------ Material shown ------

import Summits.ResolutionOfSingularities.ResolutionOfSingularities.Theorems.FrobeniusLadderFRationalResolutionVertexChartRegularity
import Summits.ResolutionOfSingularities.ResolutionOfSingularities.Theorems.FrobeniusLadderFRationalResolutionFixedStratumSingular
import Summits.ResolutionOfSingularities.ResolutionOfSingularities.Theorems.FrobeniusLadderFRationalResolutionFixedStratumGenericPoint
import HarnessLib

/-!
# Crux `FrobeniusLadder.FRationalResolution` (stmt-ResolutionOfSingularities-15317), line `redirect`,
# stub `stub_diagonalizableQuotientResolution` — **the vertex chart algebra is singular at EVERY point of its
# torus-fixed stratum (`c ≥ 2`), over a log stratum of ANY dimension** (design C3 = the rank-2 stratum layer of the
# non-isolated case, memo MEMO-15317-leafhand2-g10 §2 (L2): the positive-dimensional-stratum version of
# `…VertexChartRegularity.not_isRegularLocalRing_fixedPrime_of_two_le`, whose hypotheses `h0` (zero-dimensional
# stratum) and `hdimA` (`dim A_𝔭 ≤ 2`) are REPLACED by log regularity along the stratum and the rank bound
# `n − rk F_𝔭 ≤ 2`)

Proof: at the generic point `η = I(𝔭)A_𝔭 ∩ A` of the stratum (`…FixedStratumGenericPoint`) the hypotheses `h0` and
`hdimA` hold, so the surface test applies to the fixed prime over `η`; that prime lies inside `𝔓`
(`…FixedStratumChains`) and singularity propagates up (`…FixedStratumSingular`, Serre).
* **`not_isRegularLocalRing_fixedPrime_of_two_le_of_stratum`**.

Honest label: generic local algebra toward ONE leaf stub (no stub, crux or summit closed). No definitions, no named
facts, no sorry. [cite: Kato1994, (6.1), (7.3), (10.1)] [cite: Matsumura1987, Thm. 19.3]
-/

noncomputable section

-- single-problem summit: the doubled namespace component is forced
set_option linter.dupNamespace false

open IsLocalRing Literature.AlgebraicGeometry.Resolution Literature.AlgebraicGeometry.Resolution.LogChart
open Summit.ResolutionOfSingularities.ResolutionOfSingularities.Theorems.FRationalResolution.VertexChartMonoid
open Summit.ResolutionOfSingularities.ResolutionOfSingularities.Theorems.FRationalResolution.VertexChartRegularity
open Summit.ResolutionOfSingularities.ResolutionOfSingularities.Theorems.FRationalResolution.FixedStratumChains
open Summit.ResolutionOfSingularities.ResolutionOfSingularities.Theorems.FRationalResolution.FixedStratumSingular
open Summit.ResolutionOfSingularities.ResolutionOfSingularities.Theorems.FRationalResolution.FixedStratumGenericPoint

namespace Summit.ResolutionOfSingularities.ResolutionOfSingularities.Theorems.FRationalResolution.FixedStratumVertexSingular

universe u

variable {A : Type u} [CommRing A] [IsNoetherianRing A] {n : ℕ} {P : AddSubmonoid (Fin n → ℤ)}
  {φ : Multiplicative P →* A} {𝔭 : Ideal A} [𝔭.IsPrime] {C : Type u} [CommRing C] [Algebra A C]
  {Q : AddSubmonoid (Fin n → ℤ)} {χ : Multiplicative Q →* C} {v x : Fin n → ℤ} {c : ℕ}

/-- **The vertex chart algebra is singular along its whole fixed stratum (`c ≥ 2`).** Let `φ : P → A` be log regular
at `𝔭` and at every prime `𝔮 ⊆ 𝔭` containing `I(𝔭, φ)`, with `n − rk F_𝔭 ≤ 2`; let `C = A[χ(Q)]` be a chart algebra
((D), (K)) whose monoid is the vertex cone `Q = ℤF_𝔭 + {m v + l x : m ≥ 0, m + c l ≥ 0}` with `c ≥ 2`; and let `𝔓`
be a prime of `C` over `𝔭` containing `χ(Q ∖ ℤF_𝔭)`. Then `C_𝔓` is not a regular local ring.
[cite: Kato1994, (6.1), (7.3), (10.1)] [cite: Matsumura1987, Thm. 19.3] -/
theorem not_isRegularLocalRing_fixedPrime_of_two_le_of_stratum [IsNoetherianRing C] (hc : 2 ≤ c) (hP : P.FG)
    (hsat : ∀ (w : Fin n → ℤ) (k : ℕ), 0 < k → k • w ∈ P → w ∈ P) (hreg : IsLogRegularAt P φ 𝔭)
    (hreg' : ∀ (𝔮 : Ideal A) [𝔮.IsPrime], 𝔮 ≤ 𝔭 → ideal P φ 𝔭 ≤ 𝔮 → IsLogRegularAt P φ 𝔮)
    (hrank : n - Module.finrank ℤ (Submodule.span ℤ (faceMonoid P φ 𝔭 : Set (Fin n → ℤ))) ≤ 2)
    (hPQ : P ≤ Q)
    (hχ : ∀ p : P, χ (Multiplicative.ofAdd ⟨(p : Fin n → ℤ), hPQ p.2⟩) =
      algebraMap A C (φ (Multiplicative.ofAdd p)))
    (hgen : Algebra.adjoin A (Set.range χ) = ⊤)
    (hD : ∀ q ∈ Q, ∃ p ∈ P, q + p ∈ P)
    (hK : ∀ a : A, algebraMap A C a = 0 → ∃ p : P, φ (Multiplicative.ofAdd p) * a = 0)
    (hQfg : Q.FG)
    (hQ : ∀ w, w ∈ Q ↔ ∃ g ∈ Submodule.span ℤ (faceMonoid P φ 𝔭 : Set (Fin n → ℤ)), ∃ m l : ℤ,
      0 ≤ m ∧ 0 ≤ m + (c : ℤ) * l ∧ w = g + m • v + l • x)
    (hind : ∀ g ∈ Submodule.span ℤ (faceMonoid P φ 𝔭 : Set (Fin n → ℤ)), ∀ m l : ℤ,
      g + m • v + l • x = 0 → m = 0 ∧ l = 0)
    (hspan : ∀ w : Fin n → ℤ, ∃ g ∈ Submodule.span ℤ (faceMonoid P φ 𝔭 : Set (Fin n → ℤ)),
      ∃ m l : ℤ, w = g + m • v + l • x)
    {𝔓 : Ideal C} [𝔓.IsPrime] (h𝔓 : 𝔓.comap (algebraMap A C) = 𝔭)
    (hq : ∀ q : Q, (q : Fin n → ℤ) ∉ Submodule.span ℤ (faceMonoid P φ 𝔭 : Set (Fin n → ℤ)) →
      χ (Multiplicative.ofAdd q) ∈ 𝔓) :
    ¬ IsRegularLocalRing (Localization.AtPrime 𝔓) := by
  -- the generic point `η` of the stratum of `𝔭`
  haveI hI'p := isPrime_map_ideal_of_isLogRegularAt (P := P) (φ := φ) (𝔭 := 𝔭) hreg
  have hne : (ideal P φ 𝔭).map (algebraMap A (Localization.AtPrime 𝔭)) ≠ ⊤ := hI'p.ne_top
  set η : Ideal A := ((ideal P φ 𝔭).map (algebraMap A (Localization.AtPrime 𝔭))).comap
    (algebraMap A (Localization.AtPrime 𝔭)) with hη
  haveI : η.IsPrime := Ideal.IsPrime.comap _
  have hle : η ≤ 𝔭 := comap_map_ideal_le hne
  have hIη : ideal P φ 𝔭 ≤ η := ideal_le_comap_map_ideal
  have hregη : IsLogRegularAt P φ η := hreg' η hle hIη
  have hF : faceMonoid P φ η = faceMonoid P φ 𝔭 := faceMonoid_eq_of_le_of_ideal_le hle hIη
  -- `h0` and `hdimA` at `η`
  have h0η : maximalIdeal (Localization.AtPrime η) ≤
      (ideal P φ η).map (algebraMap A (Localization.AtPrime η)) :=
    maximalIdeal_le_map_ideal_genericPoint hne hη
  have himg : (fun p : P => (p : Fin n → ℤ)) '' face P φ η = (faceMonoid P φ 𝔭 : Set (Fin n → ℤ)) := by
    rw [← hF]
    ext w
    simp only [Set.mem_image, mem_face_iff, SetLike.mem_coe, mem_faceMonoid]
    constructor
    · rintro ⟨p, hp, rfl⟩
      exact ⟨p.2, by rw [val_of_mem P φ p.2]; exact hp⟩
    · rintro ⟨hw, hw'⟩
      exact ⟨⟨w, hw⟩, by rw [val_of_mem P φ hw] at hw'; exact hw', rfl⟩
  have hdimη : ringKrullDim (Localization.AtPrime η) ≤ (2 : ℕ) := by
    rw [ringKrullDim_genericPoint hne hη hregη]
    have hfin : Module.finrank ℤ (Submodule.span ℤ ((fun p : P => (p : Fin n → ℤ)) '' face P φ η)) =
        Module.finrank ℤ (Submodule.span ℤ (faceMonoid P φ 𝔭 : Set (Fin n → ℤ))) := by
      rw [himg]
    rw [hfin]
    exact_mod_cast hrank
  -- (S), (H) for the vertex cone
  have hS : ∀ q₁ ∈ Q, ∀ q₂ ∈ Q, q₁ + q₂ ∈ Submodule.span ℤ (faceMonoid P φ 𝔭 : Set (Fin n → ℤ)) →
      q₁ ∈ Submodule.span ℤ (faceMonoid P φ 𝔭 : Set (Fin n → ℤ)) := vertex_face (by omega) hQ hind
  have hH : ∀ q ∈ Q, ∀ p ∈ P, q + p ∈ Submodule.span ℤ (faceMonoid P φ 𝔭 : Set (Fin n → ℤ)) →
      q ∈ Submodule.span ℤ (faceMonoid P φ 𝔭 : Set (Fin n → ℤ)) :=
    fun q hq' p hp hqp => hS q hq' p (hPQ hp) hqp
  -- the surface test at the fixed prime over `η`, carried up to `𝔓`
  refine not_isRegularLocalRing_fixedPrime_of_stratum hP hsat hle hIη hregη hPQ hχ hgen hD hK hS hH h𝔓 hq
    fun 𝔓₁ _ h𝔓₁A h𝔓₁q => ?_
  have hQ' : ∀ w, w ∈ Q ↔ ∃ g ∈ Submodule.span ℤ (faceMonoid P φ η : Set (Fin n → ℤ)), ∃ m l : ℤ,
      0 ≤ m ∧ 0 ≤ m + (c : ℤ) * l ∧ w = g + m • v + l • x := by rw [hF]; exact hQ
  have hind' : ∀ g ∈ Submodule.span ℤ (faceMonoid P φ η : Set (Fin n → ℤ)), ∀ m l : ℤ,
      g + m • v + l • x = 0 → m = 0 ∧ l = 0 := by rw [hF]; exact hind
  have hspan' : ∀ w : Fin n → ℤ, ∃ g ∈ Submodule.span ℤ (faceMonoid P φ η : Set (Fin n → ℤ)),
      ∃ m l : ℤ, w = g + m • v + l • x := by rw [hF]; exact hspan
  have hq' : ∀ q : Q, (q : Fin n → ℤ) ∉ Submodule.span ℤ (faceMonoid P φ η : Set (Fin n → ℤ)) →
      χ (Multiplicative.ofAdd q) ∈ 𝔓₁ := by rw [hF]; exact h𝔓₁q
  exact not_isRegularLocalRing_fixedPrime_of_two_le hc hP hsat hregη hPQ hχ hgen hD hK hQfg hQ' hind' hspan'
    h𝔓₁A hq' h0η hdimη

end Summit.ResolutionOfSingularities.ResolutionOfSingularities.Theorems.FRationalResolution.FixedStratumVertexSingular

end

------

[Requirement]
Filter the listing for the word "IsNoetherianRing" and copy every line that holds it.

[Response box]
variable {A : Type u} [CommRing A] [IsNoetherianRing A] {n : ℕ} {P : AddSubmonoid (Fin n → ℤ)}
theorem not_isRegularLocalRing_fixedPrime_of_two_le_of_stratum [IsNoetherianRing C] (hc : 2 ≤ c) (hP : P.FG)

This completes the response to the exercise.